TASK DIRECTIONS: Copy the listing below line for line, starting at its first line and ending with the line that has "operation is defined by" in it. Add nothing.

*** EXERCISE INPUTS ***

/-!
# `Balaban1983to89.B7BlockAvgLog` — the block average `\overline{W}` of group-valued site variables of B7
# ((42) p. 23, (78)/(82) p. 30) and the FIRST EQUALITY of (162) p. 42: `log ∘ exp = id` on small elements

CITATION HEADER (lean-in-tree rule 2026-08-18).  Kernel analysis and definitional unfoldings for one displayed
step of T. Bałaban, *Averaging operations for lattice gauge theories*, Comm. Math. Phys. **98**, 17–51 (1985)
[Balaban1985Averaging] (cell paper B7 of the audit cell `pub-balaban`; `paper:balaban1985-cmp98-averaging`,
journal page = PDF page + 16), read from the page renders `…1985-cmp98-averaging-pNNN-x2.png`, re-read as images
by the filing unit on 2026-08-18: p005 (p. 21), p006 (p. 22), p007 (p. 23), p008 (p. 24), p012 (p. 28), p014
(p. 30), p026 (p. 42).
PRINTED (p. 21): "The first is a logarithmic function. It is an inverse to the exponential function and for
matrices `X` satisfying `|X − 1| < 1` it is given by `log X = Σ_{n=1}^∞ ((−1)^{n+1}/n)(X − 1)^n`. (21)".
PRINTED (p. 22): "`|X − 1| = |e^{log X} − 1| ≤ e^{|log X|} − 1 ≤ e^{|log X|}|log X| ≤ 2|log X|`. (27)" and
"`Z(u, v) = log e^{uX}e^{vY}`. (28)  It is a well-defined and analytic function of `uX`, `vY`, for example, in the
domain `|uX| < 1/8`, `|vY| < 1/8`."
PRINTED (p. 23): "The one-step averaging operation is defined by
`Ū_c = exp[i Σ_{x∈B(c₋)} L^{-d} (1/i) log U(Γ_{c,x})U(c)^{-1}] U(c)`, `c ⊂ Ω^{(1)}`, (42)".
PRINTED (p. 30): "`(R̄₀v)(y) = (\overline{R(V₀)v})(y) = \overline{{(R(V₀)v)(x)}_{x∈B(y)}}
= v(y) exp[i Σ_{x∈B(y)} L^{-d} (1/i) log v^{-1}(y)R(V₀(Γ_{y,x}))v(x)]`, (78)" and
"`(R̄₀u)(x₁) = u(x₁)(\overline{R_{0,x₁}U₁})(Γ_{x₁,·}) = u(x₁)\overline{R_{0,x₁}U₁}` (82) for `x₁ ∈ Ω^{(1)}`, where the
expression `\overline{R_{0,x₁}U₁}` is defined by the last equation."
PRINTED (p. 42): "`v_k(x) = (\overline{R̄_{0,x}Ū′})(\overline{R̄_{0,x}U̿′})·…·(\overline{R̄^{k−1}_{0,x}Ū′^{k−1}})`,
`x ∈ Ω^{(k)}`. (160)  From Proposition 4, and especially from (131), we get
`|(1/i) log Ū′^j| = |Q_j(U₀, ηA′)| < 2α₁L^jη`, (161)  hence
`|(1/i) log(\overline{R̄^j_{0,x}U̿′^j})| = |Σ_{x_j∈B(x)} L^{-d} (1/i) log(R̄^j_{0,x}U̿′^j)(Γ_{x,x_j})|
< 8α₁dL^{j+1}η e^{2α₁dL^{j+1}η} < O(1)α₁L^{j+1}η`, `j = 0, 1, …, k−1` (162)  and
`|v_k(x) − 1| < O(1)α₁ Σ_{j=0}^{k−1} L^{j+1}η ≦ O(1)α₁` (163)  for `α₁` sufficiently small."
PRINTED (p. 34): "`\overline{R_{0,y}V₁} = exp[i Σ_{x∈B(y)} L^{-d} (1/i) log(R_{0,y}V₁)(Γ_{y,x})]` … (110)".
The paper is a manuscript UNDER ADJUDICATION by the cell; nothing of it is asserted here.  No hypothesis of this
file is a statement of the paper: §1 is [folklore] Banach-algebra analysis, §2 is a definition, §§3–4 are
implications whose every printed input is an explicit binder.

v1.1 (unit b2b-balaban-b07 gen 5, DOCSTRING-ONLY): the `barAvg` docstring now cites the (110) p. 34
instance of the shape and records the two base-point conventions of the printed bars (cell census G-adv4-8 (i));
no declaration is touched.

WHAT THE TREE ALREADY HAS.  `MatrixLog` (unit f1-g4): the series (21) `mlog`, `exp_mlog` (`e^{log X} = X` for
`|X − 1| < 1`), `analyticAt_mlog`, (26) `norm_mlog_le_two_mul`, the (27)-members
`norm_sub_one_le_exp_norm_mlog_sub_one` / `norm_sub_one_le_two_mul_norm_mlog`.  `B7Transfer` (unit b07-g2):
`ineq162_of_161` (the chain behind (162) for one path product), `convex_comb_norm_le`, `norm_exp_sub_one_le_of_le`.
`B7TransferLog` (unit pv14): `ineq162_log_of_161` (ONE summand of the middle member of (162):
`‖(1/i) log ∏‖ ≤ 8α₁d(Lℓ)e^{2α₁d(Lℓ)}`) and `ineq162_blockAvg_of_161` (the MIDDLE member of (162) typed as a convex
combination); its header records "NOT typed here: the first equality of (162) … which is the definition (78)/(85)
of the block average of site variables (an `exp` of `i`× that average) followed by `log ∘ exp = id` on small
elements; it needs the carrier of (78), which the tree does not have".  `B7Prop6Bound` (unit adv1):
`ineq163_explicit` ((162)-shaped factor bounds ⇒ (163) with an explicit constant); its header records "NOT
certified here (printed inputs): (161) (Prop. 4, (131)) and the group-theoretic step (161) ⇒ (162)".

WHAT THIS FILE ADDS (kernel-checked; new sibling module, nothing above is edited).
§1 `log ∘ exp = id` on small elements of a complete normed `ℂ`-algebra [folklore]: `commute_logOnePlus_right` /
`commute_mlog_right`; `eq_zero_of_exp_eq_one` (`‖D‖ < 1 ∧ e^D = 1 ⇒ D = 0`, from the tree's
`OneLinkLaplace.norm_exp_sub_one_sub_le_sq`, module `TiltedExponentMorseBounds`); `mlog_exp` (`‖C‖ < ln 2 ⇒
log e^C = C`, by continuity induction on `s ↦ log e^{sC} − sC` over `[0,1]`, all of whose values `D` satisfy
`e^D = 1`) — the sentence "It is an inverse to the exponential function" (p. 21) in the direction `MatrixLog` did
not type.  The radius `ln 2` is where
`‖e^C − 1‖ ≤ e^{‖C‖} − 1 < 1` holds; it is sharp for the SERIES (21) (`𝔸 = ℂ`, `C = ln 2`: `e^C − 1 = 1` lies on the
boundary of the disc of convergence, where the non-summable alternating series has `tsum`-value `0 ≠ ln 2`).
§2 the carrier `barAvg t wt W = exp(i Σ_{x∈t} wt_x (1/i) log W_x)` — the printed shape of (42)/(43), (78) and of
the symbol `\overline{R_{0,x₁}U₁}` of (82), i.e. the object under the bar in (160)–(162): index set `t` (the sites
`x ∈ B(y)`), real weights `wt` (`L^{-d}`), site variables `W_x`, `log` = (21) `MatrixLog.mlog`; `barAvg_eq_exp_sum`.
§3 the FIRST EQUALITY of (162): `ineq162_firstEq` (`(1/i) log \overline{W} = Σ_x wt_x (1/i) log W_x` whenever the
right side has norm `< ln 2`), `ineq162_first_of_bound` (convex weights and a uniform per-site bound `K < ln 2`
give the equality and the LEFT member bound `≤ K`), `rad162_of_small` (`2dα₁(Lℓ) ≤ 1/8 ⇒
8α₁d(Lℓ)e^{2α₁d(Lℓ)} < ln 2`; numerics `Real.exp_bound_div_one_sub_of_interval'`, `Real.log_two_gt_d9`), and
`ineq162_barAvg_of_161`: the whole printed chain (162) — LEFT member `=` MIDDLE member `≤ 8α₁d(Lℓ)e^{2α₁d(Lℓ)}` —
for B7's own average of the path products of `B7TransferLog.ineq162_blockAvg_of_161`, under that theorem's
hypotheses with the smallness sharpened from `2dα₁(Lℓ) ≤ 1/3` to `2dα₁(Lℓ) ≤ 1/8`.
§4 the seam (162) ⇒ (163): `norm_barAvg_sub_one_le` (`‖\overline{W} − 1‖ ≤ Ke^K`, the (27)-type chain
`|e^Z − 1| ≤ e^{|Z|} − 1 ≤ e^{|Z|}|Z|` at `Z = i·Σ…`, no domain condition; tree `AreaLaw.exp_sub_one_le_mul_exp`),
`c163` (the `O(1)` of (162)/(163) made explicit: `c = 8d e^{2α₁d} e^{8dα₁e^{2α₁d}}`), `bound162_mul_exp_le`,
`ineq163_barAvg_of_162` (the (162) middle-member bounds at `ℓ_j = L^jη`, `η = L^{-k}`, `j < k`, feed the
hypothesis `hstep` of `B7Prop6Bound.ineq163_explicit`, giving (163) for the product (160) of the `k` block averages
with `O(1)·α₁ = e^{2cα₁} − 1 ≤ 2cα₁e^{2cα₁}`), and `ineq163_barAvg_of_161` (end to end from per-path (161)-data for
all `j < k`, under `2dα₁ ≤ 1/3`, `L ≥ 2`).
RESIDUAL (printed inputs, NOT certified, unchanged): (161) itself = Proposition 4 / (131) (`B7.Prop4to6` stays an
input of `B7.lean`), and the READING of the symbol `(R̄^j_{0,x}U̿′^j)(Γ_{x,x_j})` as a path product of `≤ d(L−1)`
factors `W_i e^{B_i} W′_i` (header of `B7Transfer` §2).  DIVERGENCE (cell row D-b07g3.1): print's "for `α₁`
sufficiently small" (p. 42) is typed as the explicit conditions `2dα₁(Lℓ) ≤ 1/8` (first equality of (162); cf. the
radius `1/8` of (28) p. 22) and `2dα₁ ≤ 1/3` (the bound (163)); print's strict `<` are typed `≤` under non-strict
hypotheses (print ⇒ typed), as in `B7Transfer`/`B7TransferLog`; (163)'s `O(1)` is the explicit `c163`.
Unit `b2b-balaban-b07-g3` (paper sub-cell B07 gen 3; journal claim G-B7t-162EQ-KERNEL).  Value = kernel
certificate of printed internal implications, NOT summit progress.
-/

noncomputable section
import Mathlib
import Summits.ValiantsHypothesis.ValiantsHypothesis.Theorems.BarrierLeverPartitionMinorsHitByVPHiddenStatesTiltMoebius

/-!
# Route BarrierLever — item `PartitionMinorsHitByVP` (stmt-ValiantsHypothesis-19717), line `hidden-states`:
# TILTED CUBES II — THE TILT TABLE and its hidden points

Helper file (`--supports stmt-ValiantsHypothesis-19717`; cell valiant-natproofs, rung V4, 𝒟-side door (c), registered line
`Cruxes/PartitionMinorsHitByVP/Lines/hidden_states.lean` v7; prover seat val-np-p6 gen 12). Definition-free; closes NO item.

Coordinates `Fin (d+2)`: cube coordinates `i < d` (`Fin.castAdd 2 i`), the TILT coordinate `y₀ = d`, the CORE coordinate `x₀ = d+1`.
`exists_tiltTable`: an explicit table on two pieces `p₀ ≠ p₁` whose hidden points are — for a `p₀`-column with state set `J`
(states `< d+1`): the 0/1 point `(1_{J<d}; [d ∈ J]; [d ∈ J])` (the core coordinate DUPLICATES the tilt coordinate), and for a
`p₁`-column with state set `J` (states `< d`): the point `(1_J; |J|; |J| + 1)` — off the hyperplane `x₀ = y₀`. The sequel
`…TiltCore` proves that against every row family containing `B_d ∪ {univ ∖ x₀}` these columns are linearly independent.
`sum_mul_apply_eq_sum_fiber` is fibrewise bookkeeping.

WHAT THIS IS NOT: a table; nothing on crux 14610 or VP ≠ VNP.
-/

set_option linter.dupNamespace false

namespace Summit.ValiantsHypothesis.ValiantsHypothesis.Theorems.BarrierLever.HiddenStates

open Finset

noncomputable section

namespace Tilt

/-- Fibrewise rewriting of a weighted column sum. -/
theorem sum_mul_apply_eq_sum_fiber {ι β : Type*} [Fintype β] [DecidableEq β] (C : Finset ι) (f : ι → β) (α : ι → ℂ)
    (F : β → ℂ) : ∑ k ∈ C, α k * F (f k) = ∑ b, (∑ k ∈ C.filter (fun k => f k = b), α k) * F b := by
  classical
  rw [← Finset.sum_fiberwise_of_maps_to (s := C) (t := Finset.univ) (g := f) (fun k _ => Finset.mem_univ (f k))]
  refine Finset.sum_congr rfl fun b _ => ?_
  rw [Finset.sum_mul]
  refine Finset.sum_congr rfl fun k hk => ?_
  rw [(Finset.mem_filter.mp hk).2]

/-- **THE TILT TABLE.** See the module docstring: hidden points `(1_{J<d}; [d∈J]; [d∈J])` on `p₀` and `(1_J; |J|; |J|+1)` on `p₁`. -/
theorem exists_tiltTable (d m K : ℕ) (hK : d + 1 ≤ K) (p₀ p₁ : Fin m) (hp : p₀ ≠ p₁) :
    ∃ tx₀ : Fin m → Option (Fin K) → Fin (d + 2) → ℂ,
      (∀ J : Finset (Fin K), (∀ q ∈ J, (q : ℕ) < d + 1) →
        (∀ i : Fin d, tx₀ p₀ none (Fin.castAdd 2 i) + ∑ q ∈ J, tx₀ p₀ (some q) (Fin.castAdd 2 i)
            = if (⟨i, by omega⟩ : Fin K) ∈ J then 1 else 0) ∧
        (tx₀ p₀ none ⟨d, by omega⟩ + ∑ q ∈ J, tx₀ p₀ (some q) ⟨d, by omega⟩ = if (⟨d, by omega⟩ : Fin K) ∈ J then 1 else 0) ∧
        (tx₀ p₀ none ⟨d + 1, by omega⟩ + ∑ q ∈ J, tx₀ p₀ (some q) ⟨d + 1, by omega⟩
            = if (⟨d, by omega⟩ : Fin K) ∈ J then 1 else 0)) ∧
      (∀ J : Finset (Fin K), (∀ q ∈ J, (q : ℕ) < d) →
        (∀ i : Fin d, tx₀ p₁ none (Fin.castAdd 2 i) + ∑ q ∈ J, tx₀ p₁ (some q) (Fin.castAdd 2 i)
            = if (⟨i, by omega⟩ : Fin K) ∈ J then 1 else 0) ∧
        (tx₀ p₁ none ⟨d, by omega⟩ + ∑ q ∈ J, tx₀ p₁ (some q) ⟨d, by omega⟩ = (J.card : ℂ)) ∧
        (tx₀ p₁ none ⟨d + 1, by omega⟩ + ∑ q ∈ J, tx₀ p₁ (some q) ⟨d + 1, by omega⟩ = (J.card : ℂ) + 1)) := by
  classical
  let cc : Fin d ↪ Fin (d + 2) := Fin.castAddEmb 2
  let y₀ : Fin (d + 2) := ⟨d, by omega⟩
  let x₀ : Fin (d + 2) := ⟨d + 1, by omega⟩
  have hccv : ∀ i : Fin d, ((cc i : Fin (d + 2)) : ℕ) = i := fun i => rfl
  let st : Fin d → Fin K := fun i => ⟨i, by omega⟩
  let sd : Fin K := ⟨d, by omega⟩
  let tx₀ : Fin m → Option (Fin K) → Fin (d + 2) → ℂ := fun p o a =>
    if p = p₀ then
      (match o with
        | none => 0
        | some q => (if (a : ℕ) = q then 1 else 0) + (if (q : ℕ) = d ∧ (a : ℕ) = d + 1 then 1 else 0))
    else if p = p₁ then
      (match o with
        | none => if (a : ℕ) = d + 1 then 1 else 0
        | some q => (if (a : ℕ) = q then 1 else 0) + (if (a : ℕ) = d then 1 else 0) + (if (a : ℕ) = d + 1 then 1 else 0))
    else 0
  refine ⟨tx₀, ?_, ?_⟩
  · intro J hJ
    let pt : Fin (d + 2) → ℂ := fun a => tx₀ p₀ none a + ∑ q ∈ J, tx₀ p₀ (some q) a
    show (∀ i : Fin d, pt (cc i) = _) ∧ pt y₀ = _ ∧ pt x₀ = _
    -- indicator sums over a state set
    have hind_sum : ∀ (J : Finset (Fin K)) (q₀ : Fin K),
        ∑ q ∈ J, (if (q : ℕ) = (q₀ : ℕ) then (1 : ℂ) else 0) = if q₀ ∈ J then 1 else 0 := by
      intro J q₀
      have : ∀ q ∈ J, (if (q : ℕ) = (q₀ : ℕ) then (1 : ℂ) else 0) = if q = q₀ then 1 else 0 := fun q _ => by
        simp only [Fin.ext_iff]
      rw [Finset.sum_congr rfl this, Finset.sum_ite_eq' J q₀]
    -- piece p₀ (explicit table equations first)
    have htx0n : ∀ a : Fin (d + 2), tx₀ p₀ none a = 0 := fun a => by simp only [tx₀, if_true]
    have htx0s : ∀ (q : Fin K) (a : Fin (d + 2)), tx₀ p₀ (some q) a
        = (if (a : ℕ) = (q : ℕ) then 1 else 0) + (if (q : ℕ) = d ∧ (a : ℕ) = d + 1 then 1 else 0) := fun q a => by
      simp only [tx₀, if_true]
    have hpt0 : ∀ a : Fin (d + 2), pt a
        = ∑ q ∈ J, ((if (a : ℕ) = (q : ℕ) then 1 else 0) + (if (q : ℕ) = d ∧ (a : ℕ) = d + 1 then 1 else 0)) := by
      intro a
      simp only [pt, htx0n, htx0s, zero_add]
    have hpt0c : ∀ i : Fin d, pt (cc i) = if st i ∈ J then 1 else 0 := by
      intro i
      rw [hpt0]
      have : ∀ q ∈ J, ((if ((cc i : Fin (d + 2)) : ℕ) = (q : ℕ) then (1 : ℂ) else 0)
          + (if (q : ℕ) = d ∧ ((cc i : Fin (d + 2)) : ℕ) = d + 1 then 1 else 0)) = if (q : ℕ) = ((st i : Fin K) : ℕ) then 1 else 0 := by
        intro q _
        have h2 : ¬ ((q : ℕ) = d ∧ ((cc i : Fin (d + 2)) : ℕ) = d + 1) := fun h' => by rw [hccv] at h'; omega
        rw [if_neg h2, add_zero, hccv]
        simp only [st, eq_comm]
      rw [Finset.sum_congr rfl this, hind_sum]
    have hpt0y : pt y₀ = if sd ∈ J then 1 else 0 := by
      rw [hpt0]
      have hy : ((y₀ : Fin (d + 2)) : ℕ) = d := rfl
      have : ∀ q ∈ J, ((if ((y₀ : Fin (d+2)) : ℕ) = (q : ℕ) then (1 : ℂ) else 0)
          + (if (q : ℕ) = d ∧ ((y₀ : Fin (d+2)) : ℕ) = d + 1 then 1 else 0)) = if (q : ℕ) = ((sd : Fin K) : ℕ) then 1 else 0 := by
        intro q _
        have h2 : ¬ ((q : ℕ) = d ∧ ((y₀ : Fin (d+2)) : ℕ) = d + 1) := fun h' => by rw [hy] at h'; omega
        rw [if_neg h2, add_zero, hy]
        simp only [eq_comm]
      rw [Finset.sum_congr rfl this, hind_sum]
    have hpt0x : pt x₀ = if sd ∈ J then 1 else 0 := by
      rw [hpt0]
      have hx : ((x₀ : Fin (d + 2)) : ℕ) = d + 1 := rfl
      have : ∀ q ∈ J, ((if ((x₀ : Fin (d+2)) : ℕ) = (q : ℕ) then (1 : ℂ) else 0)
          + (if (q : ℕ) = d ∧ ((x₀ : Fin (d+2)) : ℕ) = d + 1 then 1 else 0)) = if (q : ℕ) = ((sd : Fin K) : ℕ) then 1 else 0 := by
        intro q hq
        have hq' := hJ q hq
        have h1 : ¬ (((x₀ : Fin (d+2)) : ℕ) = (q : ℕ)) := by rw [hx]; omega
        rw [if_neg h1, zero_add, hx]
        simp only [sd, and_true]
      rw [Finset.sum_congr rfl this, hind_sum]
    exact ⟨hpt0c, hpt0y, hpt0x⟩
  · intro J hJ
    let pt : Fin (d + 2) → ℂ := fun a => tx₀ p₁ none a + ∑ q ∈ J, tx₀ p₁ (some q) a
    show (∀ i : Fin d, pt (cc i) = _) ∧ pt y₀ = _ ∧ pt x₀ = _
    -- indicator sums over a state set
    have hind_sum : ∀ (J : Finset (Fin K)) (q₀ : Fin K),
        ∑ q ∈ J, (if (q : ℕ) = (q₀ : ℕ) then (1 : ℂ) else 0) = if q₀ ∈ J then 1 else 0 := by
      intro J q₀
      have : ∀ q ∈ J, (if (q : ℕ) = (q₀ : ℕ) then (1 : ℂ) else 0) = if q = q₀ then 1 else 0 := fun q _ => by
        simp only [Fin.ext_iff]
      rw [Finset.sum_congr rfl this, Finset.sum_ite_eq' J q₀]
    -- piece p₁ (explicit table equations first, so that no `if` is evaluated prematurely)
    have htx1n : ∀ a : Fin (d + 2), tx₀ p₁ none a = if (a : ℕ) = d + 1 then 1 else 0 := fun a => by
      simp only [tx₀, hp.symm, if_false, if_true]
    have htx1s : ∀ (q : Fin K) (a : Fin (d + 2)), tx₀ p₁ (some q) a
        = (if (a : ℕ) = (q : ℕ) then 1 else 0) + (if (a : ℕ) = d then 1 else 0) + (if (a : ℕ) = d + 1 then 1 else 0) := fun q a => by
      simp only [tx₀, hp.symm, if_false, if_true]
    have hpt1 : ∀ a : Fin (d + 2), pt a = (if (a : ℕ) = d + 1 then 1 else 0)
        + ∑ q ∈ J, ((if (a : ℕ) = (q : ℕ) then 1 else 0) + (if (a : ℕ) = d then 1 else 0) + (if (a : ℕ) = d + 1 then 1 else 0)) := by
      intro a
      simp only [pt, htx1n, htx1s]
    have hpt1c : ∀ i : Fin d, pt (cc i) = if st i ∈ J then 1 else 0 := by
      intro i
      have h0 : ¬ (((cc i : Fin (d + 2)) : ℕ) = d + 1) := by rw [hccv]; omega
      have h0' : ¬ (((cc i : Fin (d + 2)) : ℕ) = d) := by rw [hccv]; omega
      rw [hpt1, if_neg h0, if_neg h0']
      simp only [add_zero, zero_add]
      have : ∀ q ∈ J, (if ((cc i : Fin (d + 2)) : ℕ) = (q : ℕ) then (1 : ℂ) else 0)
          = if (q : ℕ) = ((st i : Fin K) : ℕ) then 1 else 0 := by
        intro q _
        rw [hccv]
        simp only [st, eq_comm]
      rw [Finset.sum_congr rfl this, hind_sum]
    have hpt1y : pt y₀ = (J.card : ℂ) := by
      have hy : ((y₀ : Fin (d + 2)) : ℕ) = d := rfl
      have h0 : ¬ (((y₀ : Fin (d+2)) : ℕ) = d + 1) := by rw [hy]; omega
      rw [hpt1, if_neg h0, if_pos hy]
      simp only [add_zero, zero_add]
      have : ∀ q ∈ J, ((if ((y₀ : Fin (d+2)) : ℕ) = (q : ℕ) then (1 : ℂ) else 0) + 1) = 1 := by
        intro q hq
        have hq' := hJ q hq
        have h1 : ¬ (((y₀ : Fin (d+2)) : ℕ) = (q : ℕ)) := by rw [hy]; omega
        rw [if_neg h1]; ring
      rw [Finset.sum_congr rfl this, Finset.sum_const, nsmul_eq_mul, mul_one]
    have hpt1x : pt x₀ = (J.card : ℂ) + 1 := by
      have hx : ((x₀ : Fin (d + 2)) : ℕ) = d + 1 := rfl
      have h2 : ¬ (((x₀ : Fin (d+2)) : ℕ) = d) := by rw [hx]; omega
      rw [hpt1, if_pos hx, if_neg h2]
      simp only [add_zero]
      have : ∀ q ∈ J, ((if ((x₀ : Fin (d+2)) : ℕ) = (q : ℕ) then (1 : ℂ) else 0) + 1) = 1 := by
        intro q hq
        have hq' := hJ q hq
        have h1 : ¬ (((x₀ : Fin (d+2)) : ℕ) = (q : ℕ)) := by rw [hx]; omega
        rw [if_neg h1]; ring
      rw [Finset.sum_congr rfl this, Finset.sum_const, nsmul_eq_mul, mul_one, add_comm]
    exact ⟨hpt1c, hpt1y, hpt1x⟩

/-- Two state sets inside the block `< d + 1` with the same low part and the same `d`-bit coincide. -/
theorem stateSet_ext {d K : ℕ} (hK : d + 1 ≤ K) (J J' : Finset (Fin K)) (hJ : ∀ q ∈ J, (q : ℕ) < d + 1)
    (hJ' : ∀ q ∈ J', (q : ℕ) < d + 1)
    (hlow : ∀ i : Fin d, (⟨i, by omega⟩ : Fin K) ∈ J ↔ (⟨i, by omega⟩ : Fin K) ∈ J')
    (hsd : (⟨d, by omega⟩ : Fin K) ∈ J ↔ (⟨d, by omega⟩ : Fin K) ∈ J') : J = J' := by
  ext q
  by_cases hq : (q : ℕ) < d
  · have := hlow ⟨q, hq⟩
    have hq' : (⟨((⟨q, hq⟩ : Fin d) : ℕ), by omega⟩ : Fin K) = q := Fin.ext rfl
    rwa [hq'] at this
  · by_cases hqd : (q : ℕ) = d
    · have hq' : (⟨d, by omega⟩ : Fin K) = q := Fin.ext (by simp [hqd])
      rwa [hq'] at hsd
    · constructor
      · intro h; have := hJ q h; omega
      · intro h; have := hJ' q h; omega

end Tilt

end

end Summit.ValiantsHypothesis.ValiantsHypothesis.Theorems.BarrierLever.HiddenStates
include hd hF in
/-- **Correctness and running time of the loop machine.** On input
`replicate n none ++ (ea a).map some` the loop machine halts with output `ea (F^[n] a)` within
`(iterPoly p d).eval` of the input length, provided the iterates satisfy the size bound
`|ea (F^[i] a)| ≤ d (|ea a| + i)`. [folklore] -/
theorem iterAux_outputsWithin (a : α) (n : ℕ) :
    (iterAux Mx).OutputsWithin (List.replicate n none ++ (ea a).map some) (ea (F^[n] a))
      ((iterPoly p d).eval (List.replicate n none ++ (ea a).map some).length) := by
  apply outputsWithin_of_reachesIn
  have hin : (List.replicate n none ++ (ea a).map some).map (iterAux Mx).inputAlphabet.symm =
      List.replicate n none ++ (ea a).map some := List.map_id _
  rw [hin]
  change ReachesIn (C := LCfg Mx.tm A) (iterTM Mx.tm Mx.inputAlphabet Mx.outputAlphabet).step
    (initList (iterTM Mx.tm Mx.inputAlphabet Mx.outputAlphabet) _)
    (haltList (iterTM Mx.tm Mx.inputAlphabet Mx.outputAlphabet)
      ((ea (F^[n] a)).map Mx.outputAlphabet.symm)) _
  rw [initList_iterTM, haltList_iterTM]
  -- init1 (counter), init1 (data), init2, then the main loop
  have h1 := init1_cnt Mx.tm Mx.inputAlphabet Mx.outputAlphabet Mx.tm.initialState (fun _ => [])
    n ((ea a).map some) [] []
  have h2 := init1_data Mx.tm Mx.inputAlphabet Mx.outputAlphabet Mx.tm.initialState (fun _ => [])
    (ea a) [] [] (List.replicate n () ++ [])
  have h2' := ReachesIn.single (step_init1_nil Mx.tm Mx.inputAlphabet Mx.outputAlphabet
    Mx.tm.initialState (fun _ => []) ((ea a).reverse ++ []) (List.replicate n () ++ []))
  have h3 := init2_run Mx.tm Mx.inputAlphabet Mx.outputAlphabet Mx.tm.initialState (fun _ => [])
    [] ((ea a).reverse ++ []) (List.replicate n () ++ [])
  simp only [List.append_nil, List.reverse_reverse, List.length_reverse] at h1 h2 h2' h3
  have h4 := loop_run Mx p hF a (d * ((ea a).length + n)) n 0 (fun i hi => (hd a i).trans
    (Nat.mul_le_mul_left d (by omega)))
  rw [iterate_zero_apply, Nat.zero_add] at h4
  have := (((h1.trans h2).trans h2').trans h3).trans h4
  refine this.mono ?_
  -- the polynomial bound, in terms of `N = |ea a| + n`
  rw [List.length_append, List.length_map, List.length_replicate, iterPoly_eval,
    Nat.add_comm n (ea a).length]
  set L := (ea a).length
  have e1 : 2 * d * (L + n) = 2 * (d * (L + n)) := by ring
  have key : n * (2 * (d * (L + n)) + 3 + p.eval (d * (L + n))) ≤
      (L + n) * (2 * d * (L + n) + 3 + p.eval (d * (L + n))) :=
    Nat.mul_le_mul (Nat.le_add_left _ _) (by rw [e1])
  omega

*** End of EXERCISE INPUTS ***

THE COMPLETED TASK:
/-!
# `Balaban1983to89.B7BlockAvgLog` — the block average `\overline{W}` of group-valued site variables of B7
# ((42) p. 23, (78)/(82) p. 30) and the FIRST EQUALITY of (162) p. 42: `log ∘ exp = id` on small elements

CITATION HEADER (lean-in-tree rule 2026-08-18).  Kernel analysis and definitional unfoldings for one displayed
step of T. Bałaban, *Averaging operations for lattice gauge theories*, Comm. Math. Phys. **98**, 17–51 (1985)
[Balaban1985Averaging] (cell paper B7 of the audit cell `pub-balaban`; `paper:balaban1985-cmp98-averaging`,
journal page = PDF page + 16), read from the page renders `…1985-cmp98-averaging-pNNN-x2.png`, re-read as images
by the filing unit on 2026-08-18: p005 (p. 21), p006 (p. 22), p007 (p. 23), p008 (p. 24), p012 (p. 28), p014
(p. 30), p026 (p. 42).
PRINTED (p. 21): "The first is a logarithmic function. It is an inverse to the exponential function and for
matrices `X` satisfying `|X − 1| < 1` it is given by `log X = Σ_{n=1}^∞ ((−1)^{n+1}/n)(X − 1)^n`. (21)".
PRINTED (p. 22): "`|X − 1| = |e^{log X} − 1| ≤ e^{|log X|} − 1 ≤ e^{|log X|}|log X| ≤ 2|log X|`. (27)" and
"`Z(u, v) = log e^{uX}e^{vY}`. (28)  It is a well-defined and analytic function of `uX`, `vY`, for example, in the
domain `|uX| < 1/8`, `|vY| < 1/8`."
PRINTED (p. 23): "The one-step averaging operation is defined by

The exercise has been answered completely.